Information given:
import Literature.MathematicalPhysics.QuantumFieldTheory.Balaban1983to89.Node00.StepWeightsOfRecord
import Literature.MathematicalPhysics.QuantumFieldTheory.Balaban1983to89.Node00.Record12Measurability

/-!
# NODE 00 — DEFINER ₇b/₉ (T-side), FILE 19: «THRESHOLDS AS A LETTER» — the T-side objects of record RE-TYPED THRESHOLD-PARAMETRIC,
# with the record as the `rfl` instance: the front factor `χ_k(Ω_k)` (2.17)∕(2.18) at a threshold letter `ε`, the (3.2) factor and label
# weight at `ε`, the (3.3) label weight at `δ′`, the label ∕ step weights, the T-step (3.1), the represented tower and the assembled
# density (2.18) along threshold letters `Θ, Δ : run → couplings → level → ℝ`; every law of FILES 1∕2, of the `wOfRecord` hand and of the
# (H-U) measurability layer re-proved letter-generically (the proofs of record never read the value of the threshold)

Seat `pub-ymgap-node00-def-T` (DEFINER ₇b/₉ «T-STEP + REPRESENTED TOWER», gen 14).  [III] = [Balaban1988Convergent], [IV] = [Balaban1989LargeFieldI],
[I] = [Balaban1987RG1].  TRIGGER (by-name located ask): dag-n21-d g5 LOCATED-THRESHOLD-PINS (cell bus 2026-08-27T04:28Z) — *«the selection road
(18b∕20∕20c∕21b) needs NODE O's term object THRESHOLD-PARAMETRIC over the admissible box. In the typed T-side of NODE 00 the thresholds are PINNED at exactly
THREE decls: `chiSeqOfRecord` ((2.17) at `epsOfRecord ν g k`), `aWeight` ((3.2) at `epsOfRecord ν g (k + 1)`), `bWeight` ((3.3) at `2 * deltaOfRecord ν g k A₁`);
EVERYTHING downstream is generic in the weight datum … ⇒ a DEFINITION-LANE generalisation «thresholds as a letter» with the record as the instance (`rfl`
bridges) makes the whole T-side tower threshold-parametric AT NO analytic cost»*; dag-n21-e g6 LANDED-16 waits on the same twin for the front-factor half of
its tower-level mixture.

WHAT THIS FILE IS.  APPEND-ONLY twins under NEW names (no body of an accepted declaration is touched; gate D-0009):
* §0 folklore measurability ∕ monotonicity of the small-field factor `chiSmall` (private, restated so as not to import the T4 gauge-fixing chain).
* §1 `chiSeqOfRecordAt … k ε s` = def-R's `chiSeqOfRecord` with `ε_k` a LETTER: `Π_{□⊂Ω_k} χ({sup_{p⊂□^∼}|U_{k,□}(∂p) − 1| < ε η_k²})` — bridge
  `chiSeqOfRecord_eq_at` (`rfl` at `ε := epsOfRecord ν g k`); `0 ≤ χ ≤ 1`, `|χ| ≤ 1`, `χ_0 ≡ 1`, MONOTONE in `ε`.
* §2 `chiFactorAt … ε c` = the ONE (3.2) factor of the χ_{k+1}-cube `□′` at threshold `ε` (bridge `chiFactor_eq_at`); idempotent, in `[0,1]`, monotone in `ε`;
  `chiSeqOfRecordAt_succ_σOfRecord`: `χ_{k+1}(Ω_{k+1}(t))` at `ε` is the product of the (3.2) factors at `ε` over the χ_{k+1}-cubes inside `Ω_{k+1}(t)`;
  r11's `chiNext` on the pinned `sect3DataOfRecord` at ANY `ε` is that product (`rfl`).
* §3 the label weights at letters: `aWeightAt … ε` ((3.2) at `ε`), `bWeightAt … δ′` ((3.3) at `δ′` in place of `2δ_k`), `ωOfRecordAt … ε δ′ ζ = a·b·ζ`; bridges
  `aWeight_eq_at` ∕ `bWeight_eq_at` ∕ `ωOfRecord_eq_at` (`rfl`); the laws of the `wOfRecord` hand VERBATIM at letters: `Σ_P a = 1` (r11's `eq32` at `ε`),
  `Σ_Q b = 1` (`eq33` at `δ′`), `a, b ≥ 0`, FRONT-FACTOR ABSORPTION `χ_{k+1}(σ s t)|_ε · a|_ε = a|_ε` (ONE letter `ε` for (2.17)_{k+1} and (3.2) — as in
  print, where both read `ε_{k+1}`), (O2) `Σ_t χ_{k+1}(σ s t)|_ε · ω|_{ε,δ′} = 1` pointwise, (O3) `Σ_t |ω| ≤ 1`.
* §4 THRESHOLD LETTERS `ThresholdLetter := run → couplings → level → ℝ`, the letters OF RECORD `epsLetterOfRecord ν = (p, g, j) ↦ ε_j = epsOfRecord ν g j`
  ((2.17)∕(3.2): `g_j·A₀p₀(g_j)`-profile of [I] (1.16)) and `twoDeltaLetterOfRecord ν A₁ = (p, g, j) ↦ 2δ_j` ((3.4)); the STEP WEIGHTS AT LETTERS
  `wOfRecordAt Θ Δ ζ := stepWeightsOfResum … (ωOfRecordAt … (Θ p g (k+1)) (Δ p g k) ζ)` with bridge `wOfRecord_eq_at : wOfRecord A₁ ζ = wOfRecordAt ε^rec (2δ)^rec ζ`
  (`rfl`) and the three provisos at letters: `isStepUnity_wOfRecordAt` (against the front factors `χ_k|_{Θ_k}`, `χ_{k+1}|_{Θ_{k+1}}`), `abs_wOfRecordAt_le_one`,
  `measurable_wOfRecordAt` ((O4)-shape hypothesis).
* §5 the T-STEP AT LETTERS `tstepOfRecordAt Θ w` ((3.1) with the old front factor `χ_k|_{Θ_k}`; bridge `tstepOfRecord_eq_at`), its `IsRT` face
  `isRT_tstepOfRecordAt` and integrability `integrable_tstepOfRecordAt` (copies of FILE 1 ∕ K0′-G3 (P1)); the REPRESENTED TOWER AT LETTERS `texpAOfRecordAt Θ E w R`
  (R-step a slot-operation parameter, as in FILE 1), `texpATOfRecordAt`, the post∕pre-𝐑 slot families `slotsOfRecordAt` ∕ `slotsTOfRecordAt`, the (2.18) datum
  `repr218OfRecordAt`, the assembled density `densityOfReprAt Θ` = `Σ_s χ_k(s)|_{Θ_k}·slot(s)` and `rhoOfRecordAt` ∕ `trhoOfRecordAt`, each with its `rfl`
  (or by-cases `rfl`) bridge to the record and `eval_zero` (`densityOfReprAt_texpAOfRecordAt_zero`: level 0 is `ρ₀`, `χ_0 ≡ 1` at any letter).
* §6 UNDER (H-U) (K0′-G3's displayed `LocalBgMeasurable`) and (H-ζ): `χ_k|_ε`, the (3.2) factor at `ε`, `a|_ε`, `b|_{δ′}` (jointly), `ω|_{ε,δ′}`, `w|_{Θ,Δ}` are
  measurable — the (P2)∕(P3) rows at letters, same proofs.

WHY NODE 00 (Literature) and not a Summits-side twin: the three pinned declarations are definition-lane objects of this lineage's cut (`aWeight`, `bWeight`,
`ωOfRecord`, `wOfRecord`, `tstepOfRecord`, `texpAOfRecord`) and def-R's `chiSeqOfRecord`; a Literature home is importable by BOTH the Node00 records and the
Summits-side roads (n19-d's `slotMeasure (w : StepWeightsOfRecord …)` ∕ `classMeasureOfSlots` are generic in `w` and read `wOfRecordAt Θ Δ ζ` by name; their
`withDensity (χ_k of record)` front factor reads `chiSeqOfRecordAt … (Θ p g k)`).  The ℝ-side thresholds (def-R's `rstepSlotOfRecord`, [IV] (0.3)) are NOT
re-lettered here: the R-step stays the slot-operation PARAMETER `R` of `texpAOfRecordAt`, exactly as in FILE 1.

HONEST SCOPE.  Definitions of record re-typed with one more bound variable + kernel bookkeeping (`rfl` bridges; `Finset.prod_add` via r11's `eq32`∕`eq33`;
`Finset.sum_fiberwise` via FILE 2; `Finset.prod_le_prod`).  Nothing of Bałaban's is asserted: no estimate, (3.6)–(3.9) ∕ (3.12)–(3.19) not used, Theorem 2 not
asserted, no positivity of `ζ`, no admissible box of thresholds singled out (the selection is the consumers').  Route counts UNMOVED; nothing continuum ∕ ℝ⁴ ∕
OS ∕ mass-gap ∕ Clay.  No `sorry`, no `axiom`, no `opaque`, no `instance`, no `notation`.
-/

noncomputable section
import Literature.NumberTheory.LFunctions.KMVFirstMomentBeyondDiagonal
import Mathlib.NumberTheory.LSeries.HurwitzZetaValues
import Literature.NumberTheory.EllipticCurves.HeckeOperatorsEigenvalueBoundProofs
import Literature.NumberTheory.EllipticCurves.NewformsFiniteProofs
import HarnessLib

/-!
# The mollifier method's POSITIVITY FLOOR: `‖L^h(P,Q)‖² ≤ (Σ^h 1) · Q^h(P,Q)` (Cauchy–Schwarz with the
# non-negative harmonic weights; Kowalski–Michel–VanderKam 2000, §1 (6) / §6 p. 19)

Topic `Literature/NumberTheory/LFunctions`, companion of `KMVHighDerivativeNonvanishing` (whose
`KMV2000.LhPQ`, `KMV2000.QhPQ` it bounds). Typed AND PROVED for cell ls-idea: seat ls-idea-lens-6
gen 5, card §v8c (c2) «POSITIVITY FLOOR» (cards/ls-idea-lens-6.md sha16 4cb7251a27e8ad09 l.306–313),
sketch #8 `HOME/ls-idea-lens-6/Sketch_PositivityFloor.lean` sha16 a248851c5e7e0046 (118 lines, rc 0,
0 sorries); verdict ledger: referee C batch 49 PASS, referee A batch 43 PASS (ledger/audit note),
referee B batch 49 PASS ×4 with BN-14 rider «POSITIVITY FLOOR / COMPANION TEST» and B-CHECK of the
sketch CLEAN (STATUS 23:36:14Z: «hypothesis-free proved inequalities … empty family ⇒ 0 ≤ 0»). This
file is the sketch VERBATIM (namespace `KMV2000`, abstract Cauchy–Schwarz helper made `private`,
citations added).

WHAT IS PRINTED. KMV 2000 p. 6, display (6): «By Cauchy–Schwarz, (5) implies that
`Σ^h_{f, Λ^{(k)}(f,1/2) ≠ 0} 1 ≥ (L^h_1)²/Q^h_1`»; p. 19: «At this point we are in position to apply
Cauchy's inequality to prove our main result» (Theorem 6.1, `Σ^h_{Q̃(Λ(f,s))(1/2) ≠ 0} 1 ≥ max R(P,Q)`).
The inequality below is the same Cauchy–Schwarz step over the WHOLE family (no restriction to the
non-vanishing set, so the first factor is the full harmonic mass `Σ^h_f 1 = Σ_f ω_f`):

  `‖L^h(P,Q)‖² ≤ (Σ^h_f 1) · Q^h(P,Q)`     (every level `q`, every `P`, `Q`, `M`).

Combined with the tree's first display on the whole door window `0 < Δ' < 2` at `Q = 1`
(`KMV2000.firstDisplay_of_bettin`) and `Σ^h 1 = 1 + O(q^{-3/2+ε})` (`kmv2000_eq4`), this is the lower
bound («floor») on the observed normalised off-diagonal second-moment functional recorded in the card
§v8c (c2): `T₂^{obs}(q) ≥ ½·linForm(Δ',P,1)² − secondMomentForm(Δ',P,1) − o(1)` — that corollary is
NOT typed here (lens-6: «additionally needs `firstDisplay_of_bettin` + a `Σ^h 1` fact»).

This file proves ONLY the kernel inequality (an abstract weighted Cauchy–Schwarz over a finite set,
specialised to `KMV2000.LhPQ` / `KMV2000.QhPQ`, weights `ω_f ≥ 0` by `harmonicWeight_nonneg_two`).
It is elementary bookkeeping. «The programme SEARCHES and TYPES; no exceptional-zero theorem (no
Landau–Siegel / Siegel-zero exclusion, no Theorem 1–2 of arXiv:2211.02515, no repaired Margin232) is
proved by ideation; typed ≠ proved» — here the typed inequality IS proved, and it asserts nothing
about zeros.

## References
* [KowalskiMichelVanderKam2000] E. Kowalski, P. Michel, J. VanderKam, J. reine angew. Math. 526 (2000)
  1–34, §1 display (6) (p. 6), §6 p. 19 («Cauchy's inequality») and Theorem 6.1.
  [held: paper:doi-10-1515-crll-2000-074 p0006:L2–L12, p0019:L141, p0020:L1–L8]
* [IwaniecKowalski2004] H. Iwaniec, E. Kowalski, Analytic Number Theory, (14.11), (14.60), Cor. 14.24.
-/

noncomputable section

What is being asked: Only one stretch of the records above is wanted: the lines between the one holding "ζ := stepWeightsOfResum" and the one holding "at any letter).", inclusive, reproduced exactly.

The answer:
  `wOfRecordAt Θ Δ ζ := stepWeightsOfResum … (ωOfRecordAt … (Θ p g (k+1)) (Δ p g k) ζ)` with bridge `wOfRecord_eq_at : wOfRecord A₁ ζ = wOfRecordAt ε^rec (2δ)^rec ζ`
  (`rfl`) and the three provisos at letters: `isStepUnity_wOfRecordAt` (against the front factors `χ_k|_{Θ_k}`, `χ_{k+1}|_{Θ_{k+1}}`), `abs_wOfRecordAt_le_one`,
  `measurable_wOfRecordAt` ((O4)-shape hypothesis).
* §5 the T-STEP AT LETTERS `tstepOfRecordAt Θ w` ((3.1) with the old front factor `χ_k|_{Θ_k}`; bridge `tstepOfRecord_eq_at`), its `IsRT` face
  `isRT_tstepOfRecordAt` and integrability `integrable_tstepOfRecordAt` (copies of FILE 1 ∕ K0′-G3 (P1)); the REPRESENTED TOWER AT LETTERS `texpAOfRecordAt Θ E w R`
  (R-step a slot-operation parameter, as in FILE 1), `texpATOfRecordAt`, the post∕pre-𝐑 slot families `slotsOfRecordAt` ∕ `slotsTOfRecordAt`, the (2.18) datum
  `repr218OfRecordAt`, the assembled density `densityOfReprAt Θ` = `Σ_s χ_k(s)|_{Θ_k}·slot(s)` and `rhoOfRecordAt` ∕ `trhoOfRecordAt`, each with its `rfl`
  (or by-cases `rfl`) bridge to the record and `eval_zero` (`densityOfReprAt_texpAOfRecordAt_zero`: level 0 is `ρ₀`, `χ_0 ≡ 1` at any letter).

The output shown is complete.